Pedersen Stine F, Poulsen Kristian A, Lambert Ian H
Department of Biochemistry, Institute for Molecular Biology and Physiology, Copenhagen, Denmark.
Am J Physiol Cell Physiol. 2006 Dec;291(6):C1286-96. doi: 10.1152/ajpcell.00325.2005. Epub 2006 Jul 19.

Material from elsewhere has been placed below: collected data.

import Summits.QuantumFields.YangMills.Theorems.BalabanUVNodesN21ChartExponentCoercivity
import Literature.MathematicalPhysics.QuantumFieldTheory.Balaban1983to89.B16Eq18Proof

/-!
# N21 (NE7c) · THE (1.9) BINDER `h19` OF THE (M1) ENDs FROM PRINT's (1.7) ROW + THE TREE's PROVED (1.8) ON A
# RECTANGULAR PARALLELEPIPED — print's own shape of `Λ` (file 8 of WIDTH-209 N21 piece 2; box edition of file 6)

Width seat pub-ymgap-dag-n21-w3 (g5), node N21 = NE7c (single-run shell-weight bound, NOT PRINTED in [Bałaban 1983–89],
NOT proved), lane K3⁸ `SpineGivenEndpointR13SepCoPHV` (stmt-QuantumFields-27366, `--kind proof --supports … --as helper`;
K3⁷ 20544 = aside ∕ lineage).  Box edition of file 6 `…N21ChartExponentCoercivity` (p616546).

WHY.  Print's (1.8) ([LF-II] = CMP 122 p. 358) is stated for *"Λ … a rectangular parallelepiped contained in a cube of
the size 100M"* — the domain of [IV] (1.73) p. 192, *"obtained by adding one layer of M-cubes to Z′_k"* — not for a cube.
File 6 read the (M1) ENDs' coercivity binder `h19 : ∀ v, Ineq19 (Qf v) (Σ v²) γ₀ d M` from the (1.7) row on the off-tree
chart of a CUBE `block n y`, through `B16Sect1Wilson.ineq18_cube_vec`, and its header repeated that file's stale line
«rectangular parallelepipeds are the Literature's TODO».  That sentence is wrong: the tree HOLDS (1.8) for rectangular
parallelepipeds PROVED — `B16Eq18Proof.ineq18_box_vec` (lit-balaban Phase 2, 2026-08-21; carrier `box n y =
{x : y_i ≤ x_i < y_i + n_i}` with sides `n : Fin d → ℕ`, comb tree `B16Eq18Proof.treeBonds n y`, `box_const` ∕
`treeBonds_const`: a cube is the box `n = fun _ ↦ L`, by `rfl`).  This file is file 6 on that carrier: every theorem of
file 6 §1–§3, §5 for a box with ARBITRARY sides `n_i ≤ 100M` — and the side binder `1 ≤ n` of file 6 disappears (a box
with a zero side has an empty frame, on which everything is vacuous but true).  The lane referee's READ-248 NIT «the
cube-only (1.8) vs an END's block shape» (INBOX l.36622) is thereby answered in substance.

WHAT (THEOREMS ONLY; 0 `def`, 0 `sorry`).  Carrier: `B16Eq18Proof` (`box n y`, its `innerBonds` ∕ `innerPlaq`, the comb
tree `treeBonds n y`) over `B6TreeGaugePoincare` (`Cfg`, `curl`); 𝔤-coordinates `Fin D`.
* §0 [folklore] `innerBonds_const` ∕ `innerPlaq_const`: the box carriers at constant sides ARE the cube carriers (`rfl`).
* §1 [folklore] extension by zero off a sub-finset `T ⊆ I` of ANY index type (file 6 §1 once for every carrier):
  `extendOffSubfinset_eq_zero` (zero on `T`), `sum_sq_extendOffSubfinset` (`Σ_{b∈I}Σ_a ext(v)_a(b)² = Σ_κ v²`); at
  `I ∖ T = innerBonds n y ∖ treeBonds n y` this is the OFF-TREE BOX FRAME `κ = ↥(innerBonds n y ∖ treeBonds n y) × Fin D`.
* §2 ★ `ineq19_of_ineq17_treeGaugeBox` (ABSTRACT: any frame `κ`, any extension `E` vanishing on the box's tree and
  preserving the sum of squares) and ★ `ineq19_offTreeBox_of_ineq17` (§1's frame): from the (1.7) row
  `∀ v, Ineq17 (Qf v) (Σ_{p∈Λ}Σ_a (∂ E v_a)(p)²) (Σ_κ v²) γ₀ C M R_k ε_k`, `1 ≤ d`, `∀ i, n i ≤ 100M`, `1 ≤ M`, `0 ≤ γ₀`
  and the smallness line `C(M⁶R_kε_k + e^{−R_k}) ≤ γ₀∕(2d(100M)^{d+1})` ⇒ `∀ v, Ineq19 (Qf v) (Σ_κ v²) γ₀ d M`.
* §3 ★★ `convexOn_treeGaugeBoxChart_expansion_of_ineq17_analyticSupBound`: file 4-local's (p611900) ★★′-loc with `h19`
  DISCHARGED by §2 on any tree-gauge-fixed BOX chart frame.
* §4 [knit] `ineq19_of_ineq17_treeGauge_of_box`: file 6's ★ `ineq19_of_ineq17_treeGauge` RE-DERIVED from §2 at
  `n = fun _ ↦ L` (carriers agree by §0), with file 6's binder `1 ≤ n` GONE.
* §5 A6 `offTreeBox_frame_nonempty`: for a genuinely NON-CUBIC box (`d = 2`, sides `(3, 2)`) the off-tree frame is
  inhabited (the bond `⟨(y₀+1, y₁), (y₀+1, y₁+1)⟩`), so §2 is not about an empty index type there; and
  `ineq17_binders_inhabited_box`: §2's binder list is jointly inhabited NON-TRIVIALLY (`Qf := Σ(∂E v)²`, `γ₀ = 1`,
  `C = 0`), §2 then returning the rescaled (1.8) for boxes.

HONEST FRAMING.  [textbook]∕[folklore] over three Literature theorems BY NAME (`B16Eq18Proof.ineq18_box_vec`,
`B16Sect1Wilson.ineq19_of_17_18`, file 4-local).  (1.7) — positivity of `Δ₁(ζ₀)` with its `O(1)(M⁶R_kε_k + e^{−R_k})`
correction — is a DISPLAYED ROW about NODE O's operator, NOT asserted; the identification of an END's `Qf` with «the
leading quadratic form ⟨H_{1,k}B′, Δ₁(ζ₀)H_{1,k}B′⟩» and of `κ` with the block's off-tree bond variables is LOCATED typing;
which box, corner and gauge tree the lane's (M1) package uses is dag-n21-w2 ∕ dag-n21-d's measure-side decision; the
dictionary to pub-balaban's torus bonds is the companion file `…CoercivityBoxSUN`; nothing of Bałaban's asserted; (M1) ∕
NE7c NOT PRINTED ∕ NOT proved; N21 NOT discharged; K3⁸ NOT claimed; counts unmoved (typed 28∕28 · discharged 5∕27);
count-neutral; one finite 𝕋⁴ at fixed ε — the Yang–Mills mass gap (Clay) is NOT proved by any of this: R4 closes the
conditional finite-𝕋⁴ rung `BalabanLadder.UV` only; nothing continuum ∕ ℝ⁴ ∕ OS.
-/

set_option autoImplicit false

Osmotic swelling of NIH3T3 mouse fibroblasts activates a bromoenol lactone (BEL)-sensitive taurine efflux, pointing to the involvement of a Ca(2+)-independent phospholipase A(2) (iPLA(2)) (Lambert IH. J Membr Biol 192: 19-32, 2003). We report that taurine efflux from NIH3T3 cells was not only increased by cell swelling but also decreased by cell shrinkage. Arachidonic acid release to the cell exterior was similarly decreased by shrinkage yet not detectably increased by swelling. NIH3T3 cells were found to express cytosolic calcium-dependent cPLA(2)-IVA, cPLA(2)-IVB, cPLA(2)-IVC, iPLA(2)-VIA, iPLA(2)-VIB, and secretory sPLA(2)-V. Arachidonic acid release from swollen cells was partially inhibited by BEL and by the sPLA(2)-inhibitor manoalide. Cell swelling elicited BEL-sensitive arachidonic acid release from the nucleus, to which iPLA(2)-VIA localized. Exposure to the bee venom peptide melittin, to increase PLA(2) substrate availability, potentiated arachidonic acid release and osmolyte efflux in a volume-sensitive, 5-lipoxygenase-dependent, cyclooxygenase-independent manner. Melittin-induced arachidonic acid release was inhibited by manoalide and slightly but significantly by BEL. A BEL-sensitive, melittin-induced PLA(2) activity was also detected in lysates devoid of sPLA(2), indicating that both sPLA(2) and iPLA(2) contribute to arachidonic acid release in vivo. Swelling-induced taurine efflux was inhibited potently by BEL and partially by manoalide, whereas the reverse was true for melittin-induced taurine efflux. It is suggested that in NIH3T3 cells, swelling-induced taurine efflux is dependent at least in part on arachidonic acid release by iPLA(2) and possibly also by sPLA(2), whereas melittin-induced taurine efflux is dependent on arachidonic acid release by sPLA(2) and, to a lesser extent, iPLA(2).
NIH3T3小鼠成纤维细胞的渗透性肿胀激活了一种对溴苯乙酮内酯(BEL)敏感的牛磺酸外流,这表明一种不依赖钙离子的磷脂酶A2(iPLA2)参与其中(兰伯特·IH。《膜生物学杂志》192:19 - 32,2003年)。我们报告,NIH3T3细胞的牛磺酸外流不仅因细胞肿胀而增加,还因细胞收缩而减少。花生四烯酸向细胞外的释放同样因收缩而减少,但未因肿胀而显著增加。发现NIH3T3细胞表达胞质钙依赖性cPLA2 - IVA、cPLA2 - IVB、cPLA2 - IVC、iPLA2 - VIA、iPLA2 - VIB和分泌性sPLA2 - V。BEL和sPLA2抑制剂 manoalide可部分抑制肿胀细胞中花生四烯酸的释放。细胞肿胀引发了从细胞核中释放出对BEL敏感的花生四烯酸,iPLA2 - VIA定位于细胞核。暴露于蜂毒肽蜂毒素以增加PLA2底物的可用性,以一种体积敏感、5 - 脂氧合酶依赖性、环氧化酶非依赖性的方式增强了花生四烯酸的释放和渗透溶质的外流。蜂毒素诱导的花生四烯酸释放被manoalide抑制,被BEL轻微但显著地抑制。在不含sPLA2的裂解物中也检测到了对BEL敏感的、蜂毒素诱导的PLA2活性,这表明sPLA2和iPLA2都在体内花生四烯酸的释放中起作用。肿胀诱导的牛磺酸外流被BEL强烈抑制,被manoalide部分抑制,而蜂毒素诱导的牛磺酸外流则相反。这表明在NIH3T3细胞中,肿胀诱导的牛磺酸外流至少部分依赖于iPLA2以及可能还有sPLA2释放的花生四烯酸,而蜂毒素诱导的牛磺酸外流则依赖于sPLA2释放的花生四烯酸,且在较小程度上依赖于iPLA2释放的花生四烯酸。